╔══

import Mathlib.NumberTheory.LSeries.DirichletContinuation
import Mathlib.Analysis.SpecialFunctions.Trigonometric.Bounds
import Mathlib.Analysis.SpecialFunctions.Complex.Circle
import Mathlib.Analysis.SpecialFunctions.Pow.Real
import Mathlib.Analysis.Complex.ExponentialBounds
import Mathlib.Analysis.PSeries
import Mathlib.Algebra.Order.Field.GeomSum
import Mathlib.Algebra.Ring.GeomSum
import Mathlib.Algebra.BigOperators.Intervals
import Mathlib.Topology.Order.IntermediateValue
import Literature.NumberTheory.Sieve.RamanujanSum
import Literature.NumberTheory.Sieve.GranvilleGoldbach
import Literature.NumberTheory.LFunctions.VonKochConverse
import HarnessLib

/-!
# Barrier catalogue `Parity`: power savings in the averaged Goldbach asymptotic are zero-free
# regions — `∑_{n ≤ x} G(n) = x²/2 + O(x^{2−δ})` forces a quasi-Riemann hypothesis
# (Bhowmik–Ruzsa 2018; Granville 2007), and in progressions the exceptional zero enters the
# main term (Bhowmik–Halupczok–Matsumoto–Suzuki 2019)

Catalogue entry (D-0021) for the summit `Parity`, sub-problem `GeneralizedHardyLittlewood`
(`Literature.NumberTheory.Sieve.GeneralizedHardyLittlewood`, Green–Tao 2010, Conj. 1.2, uniform over systems of size
`‖Ψ‖_N ≤ L`; its binary Goldbach systems `n ↦ (n, N' − n)`, `N' ≤ LN`, predict
`G(N') = J(N') + o(N')` with `G = Literature.goldbachLambdaCount`, `J = Literature.goldbachHLMain`). Seed:
"Siegel-zero / exceptional-character obstructions", here in the form printed for the Goldbach
system: every POWER SAVING in the average `S(x) = ∑_{n ≤ x} G(n)` is a statement about the real
parts of zeros of `ζ(s)` (and, in progressions, of Dirichlet `L`-functions, the Landau–Siegel zero
included), so that the power-saving strengthening of the averaged Goldbach asymptotic is exactly as
hard as a zero-free half-plane. The catalogued declaration is `GoldbachAverageZeros` (docstring =
BARRIER block) — Bhowmik–Ruzsa's Theorem 2.1 as printed; it is PROVED here
(`GoldbachAverageZeros_holds`): the power-series/kernel step of the printed proof
(`S(x) = x²/2 + O(x^{2−δ}) ⟹ ψ(N) − N ≪ N^{1−δ/6}(log N)^{1/2}`, the named fact
`BhowmikRuzsa2018_psiBound`) is proved in the section `BhowmikRuzsa` below
(`BhowmikRuzsa2018_psiBound_holds`, a discretised circle method), and the passage from `ψ` to
the zeros is the tree's PROVED converse of von Koch's theorem
(`Literature.NumberTheory.LFunctions.VonKochConverse.quasiRiemannHypothesis_of_isBigO`:
`ψ(x) − x = O(x^{σ₀}) ⟹ Literature.QuasiRiemannHypothesis σ₀`). Granville's Theorem 1A (RH ⟺
`∑_{2N ≤ x}(G(2N) − J(2N)) ≪ x^{3/2+o(1)}`) is the tree's `Literature.NumberTheory.Sieve.granville_thm1A`
(`Literature/NumberTheory/Sieve/GranvilleGoldbach.lean`), imported, not restated. The
arithmetic-progression version (Bhowmik–Halupczok–Matsumoto–Suzuki, Theorem 1) is vendored as the
named facts `BHMS2019_thm1_i`, `BHMS2019_thm1_ii` — both since PROVED in the sibling files
`GoldbachAverageZerosBHMSProofs.lean` (`BHMS2019_thm1_i_holds`) and `GoldbachAverageZerosProofs.lean`
(`BHMS2019_thm1_ii_holds`, by Laplace transforms on the real axis). BARRIER AUDIT (2026-08-16,
D-0021): the entry is CONFIRMED and SHARPENED — the case `q = 1`, `a = b` of `BHMS2019_thm1_ii`
is the record with the SHARP exponent `δ' = δ` (`Re ρ ≤ 1 − δ` for `0 < δ ≤ 1/2`, RH for
`δ ≥ 1/2`), recorded and PROVED as the sibling entry `GoldbachAverageZerosNarrow`
(`GoldbachAverageZerosNarrow.lean`), where the post-2019 literature (Billington–Cheng–Schettler–Suriajaya
2025: sub-power savings versus zero-free regions) is quoted; and the technique-class parameter is
shown to be EMPTY for `δ > 1` at the end of this file (`not_powerSavingGoldbachAverage_of_one_lt`).

* `goldbachLambdaSum x = S(x) = ∑_{n ≤ x} G(n)`;
* `PowerSavingGoldbachAverage δ` — the technique-class parameter `S(x) = x²/2 + O(x^{2−δ})`;
* `BhowmikRuzsa2018_psiBound` — named fact (proof of Thm. 2.1): for `0 < δ ≤ 1`,
  `PowerSavingGoldbachAverage δ ⟹ ψ(N) − N = O(N^{1−δ/6} (log N)^{1/2})`; PROVED
  (`BhowmikRuzsa2018_psiBound_holds`, section `BhowmikRuzsa`: `BhowmikRuzsa.abs_psi_sub_le` is the
  explicit bound `|ψ(N) − N| ≤ (1 + 9√(40κC_ms)) N^{1−δ/6}(log N)^{1/2}` for large `N`);
* `GoldbachAverageZeros` — the record (Thm. 2.1), `goldbachAverageZeros_of_psiBound` (PROVED
  reduction), `GoldbachAverageZeros_holds` (PROVED), `GoldbachAverageZeros.quasiRiemannHypothesis`,
  `.no_powerSaving_of_zeros_near_one`;
* `goldbachLambdaCountMod`, `goldbachLambdaSumMod` (`G(n; q, a, b)`, `S(x; q, a, b)`),
  `DistinctZeroConjecture q` (DZC), `ZerosRealPartLE q d` (`B_q ≤ d`), `BHMS2019_thm1_i/ii`;
* `not_powerSavingGoldbachAverage_of_one_lt` — `PowerSavingGoldbachAverage δ` fails for every
  `δ > 1` (PROVED: `G(n) ≤ 4 log³n + 2 log²n` at odd `n`, section `PowerSavingVacuity`).

## What the sources print (verified on the page; arXiv versions for the two papers of 2018/2019)

* G. Bhowmik, I. Z. Ruzsa, *Average Goldbach and the quasi-Riemann hypothesis*, Anal. Math. 44
  (2018) 51–56 (arXiv:1711.06442) [cite: BhowmikRuzsa2018, Abstract, §1, Theorem 2.1 and its proof, Remarks 1–2].
  Abstract: "We prove that a good average order on the Goldbach generating function implies that
  the real parts of the non-trivial zeros of the Riemann zeta function are strictly less than 1.
  This together with existing results establishes an equivalence between such asymptotics and the
  Riemann Hypothesis." §1: `G(n) = ∑_{k₁+k₂=n} Λ(k₁)Λ(k₂)`; "Fujii [Fuj91] and Granville … showed
  that under the Riemann Hypothesis … `S(x) = ∑_{n ≤ x} G(n) = x²/2 + O(x^{3/2})`. The error term
  was eventually improved to its conjectured value `O(x^{1+ε})` [B_SP]"; "This completes the proof
  of Theorem 1A in [Gra07] i.e. a good asymptotic order of the Goldbach function is indeed
  equivalent to the Riemann Hypothesis." Theorem 2.1: "If the asymptotic relation
  `S(x) = x²/2 + O(x^{2−δ})`, `δ > 0` holds, then there exists `0 < δ' < 1` such that for the
  non-trivial zeros `ρ` of the Riemann zeta function `Re ρ < 1 − δ'`." Proof: `F(z) = ∑ Λ(n)zⁿ`,
  `F(z)² = ∑ G(n)zⁿ = (1 − z)∑ S(n)zⁿ`; on `|z| = R = 1 − 1/N`,
  `F(z)² = 1/(1−z)² + O(|1−z|N^{3−δ})`, and for `|1−z| < N^{δ/3−1}` "we take the complex square
  root" `F(z) = 1/(1−z) + O(|1−z|²N^{3−δ})`; kernel `K(z) = z^{−N−1}(1−z^N)/(1−z)`,
  `ψ(N) = (1/2πi)∫_{|z|=R} F(z)K(z)dz = N + (1/2πi)∫(F(z) − 1/(1−z))K(z)dz`; major arc
  `O(N^{1−δ/3})`; minor arc by Cauchy–Schwarz with `∫|F − 1/(1−z)|²|dz| = 2π∑(Λ(n)−1)²(1−1/N)^{2n} = O(N log N)`
  and `∫|K|² ≪ N^{1−δ/3}`; "The major and minor arcs together give
  `ψ(N) − N ≪ N^{1−δ/6}(log N)^{1/2}`, which proves the theorem with `δ' = δ/6`." Remark 1: "Using a
  better kernel … `δ' = δ/3`. … the methods of [1,2,4] give `δ' = δ` as soon as we have `δ' < 1`,
  through an explicit expression of `S(x)` using roots of the zeta-function." Remark 2: "In general
  we are yet unable to establish an equivalence between average orders of restricted Goldbach
  functions and appropriate quasi Riemann Hypotheses for `L`-functions of [Gra07] or [BHMS] though
  a particular case is handled in [1] using the method of this note."
* A. Granville, *Refinements of Goldbach's conjecture, and the generalized Riemann hypothesis*,
  Funct. Approx. Comment. Math. 37 (2007) 159–173 [cite: Granville2007, Theorems 1A–1C, (1.3), §5 (5.1)–(5.2)].
  Theorem 1A (= tree `Literature.NumberTheory.Sieve.granville_thm1A`): "The Riemann Hypothesis is equivalent to the estimate
  `∑_{2N ≤ x}(G(2N) − J(2N)) ≪ x^{3/2+o(1)}`." §5: "it is not hard to show that
  `∑_{p+q ≤ x} log p log q = x²/2 − 2∑_{|Im ρ| ≤ x} x^{1+ρ}/(ρ(1+ρ)) + O(x^{2B+o(1)})` (5.1) so
  that, by Littlewood's method, `max_{y ≤ x} |∑_{2N ≤ y} G(2N) − y²/2| = x^{1+B+o(1)}`", where
  `B = sup{Re ρ : ζ(ρ) = 0}`, "(note that `1 ≥ B ≥ 1/2`)"; "Therefore the Riemann Hypothesis
  (`B = 1/2`) is equivalent to the conjectured estimate `∑_{2N ≤ x} G(2N) = x²/2 + O(x^{3/2+o(1)})`
  (5.2)"; `∑_{2n ≤ x} J(2n) = x²/2 + O(x log x)`. Theorem 1C: GRH for all `χ (mod q)` is
  equivalent to `∑_{2N ≤ x, q ∣ 2N} G(2N) = (1/φ(q))∑_{2N ≤ x} G(2N) + O(x^{1+o(1)})`, "However
  notice here that … the error term involves an amazing saving …, which is unsatisfying." (The
  2008 corrigendum is cited through the tree file `GranvilleGoldbach.lean` and through
  Bhowmik–Ruzsa; it was not re-read for this entry.)
* G. Bhowmik, K. Halupczok, K. Matsumoto, Y. Suzuki, *Goldbach representations in arithmetic
  progressions and zeros of Dirichlet L-functions*, Mathematika 65 (2019) 57–97 (arXiv:1704.06103)
  [cite: BhowmikHalupczokMatsumotoSuzuki2019, §1: Theorems 1–4, Remarks 1–2, (1.5); §2 (definitions)].
  §1: "the current state of knowledge on the zeros of the Riemann zeta function `ζ(s)` is not
  enough to obtain "good" error terms unconditionally and the Riemann Hypothesis is always
  assumed in such studies. In fact obtaining sufficiently sharp error terms for average orders of
  the mean value of `G(n)` is expected to solve other conjectures like the Riemann Hypothesis".
  `G(n;q,a,b) = ∑_{ℓ+m=n, ℓ≡a, m≡b (mod q)} Λ(ℓ)Λ(m)`, `S(x;q,a,b) = ∑_{n ≤ x} G(n;q,a,b)`;
  `B_χ = sup{Re ρ_χ}`, `B_q = sup{B_χ | χ (mod q)}`, "Hence `1/2 ≤ B_q ≤ 1`"; §2: "We say a zero of
  `L(s,χ)` is non-trivial, if it is contained in the strip `0 < σ < 1`." DZC: "For any `q ≥ 1`, any
  two distinct Dirichlet `L`-functions associated with characters of modulus `q` do not have a
  common non-trivial zero, except for a possible multiple zero at `s = 1/2`." Theorem 1: "Let `a,b`
  be integers with `(ab,q) = 1`. (1) For `x ≥ 2`, we have `S(x;q,a,b) = x²/(2φ(q)²) + O(x^{1+B_q})`,
  where the implicit constant is absolute. (2) Let DZC be true, let `χ(a)+χ(b) ≠ 0` for all
  characters `χ (mod q)` and let `1/2 ≤ d < 1`. If the asymptotic formula
  `S(x;q,a,b) = x²/(2φ(q)²) + O_q(x^{1+d+ε})` holds for any `ε > 0`, then `B_q ≤ d` or `B_q = 1`.
  Further if [it] holds with `a = b`, then `B_q ≤ d`." Remark 1: "Our result thus falls short of an
  equivalence with the Generalized Riemann Hypothesis (GRH) for `L`-functions modulo `q` since we
  have an additional possibility of `B_q = 1`. … Thus the proof of the equivalence between the RH
  and (1.1) [Granville's Theorem 1A] is now complete (see also [BRu]). All other equivalences for
  primes in arithmetic progressions are still partial. In particular if `B_q = 1`, then the error
  term of Theorem 2 becomes so large that it hides the information on non-trivial zeros."
  Theorem 2: `S(x;q,a,b) = x²/(2φ(q)²) − (1/φ(q)²)∑_{χ (mod q)}(χ̄(a)+χ̄(b))∑_{ρ_χ} x^{ρ_χ+1}/(ρ_χ(ρ_χ+1)) + O(x^{2B_q*}(log qx)⁵)`,
  `B_q* = min(B_q, 1 − η)`; §2 writes `β₁` for "the Landau–Siegel zero of (mod `q`)" and `δ₁(χ) = 1`
  "if `χ` is the exceptional character". (1.5) (reporting Granville):
  `∑_{n ≤ x} G(n) = x²/2 − 2∑_{|Im ρ| ≤ x} x^{ρ+1}/(ρ(ρ+1)) + O(x^{(2+4B)/3}(log x)²)`. Theorem 3:
  for `(2,q) ∣ c`, `∑_{n ≤ x, n ≡ c (mod q)}(G(n) − J(n)) ≪ x^{1+B_q}` (absolute constant), with a
  converse under hypotheses (1)–(3) on an isolated extreme zero `ρ₀` ("The conditions on `ρ₀`
  might resemble those of the Landau–Siegel zero").
* H. L. Montgomery, R. C. Vaughan, *Multiplicative Number Theory I*, CUP 2007, §15.1 (von Koch's
  converse; tree `Literature/NumberTheory/LFunctions/VonKochConverse.lean`, PROVED there)
  [cite: MontgomeryVaughan2007, §15.1 (with Thm. 1.3)].
-/

noncomputable section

╚══

## ASSIGNMENT
Locate the string "constant" in the listing above and copy every line where it occurs.

## TASK RESULT
  where the implicit constant is absolute. (2) Let DZC be true, let `χ(a)+χ(b) ≠ 0` for all
  for `(2,q) ∣ c`, `∑_{n ≤ x, n ≡ c (mod q)}(G(n) − J(n)) ≪ x^{1+B_q}` (absolute constant), with a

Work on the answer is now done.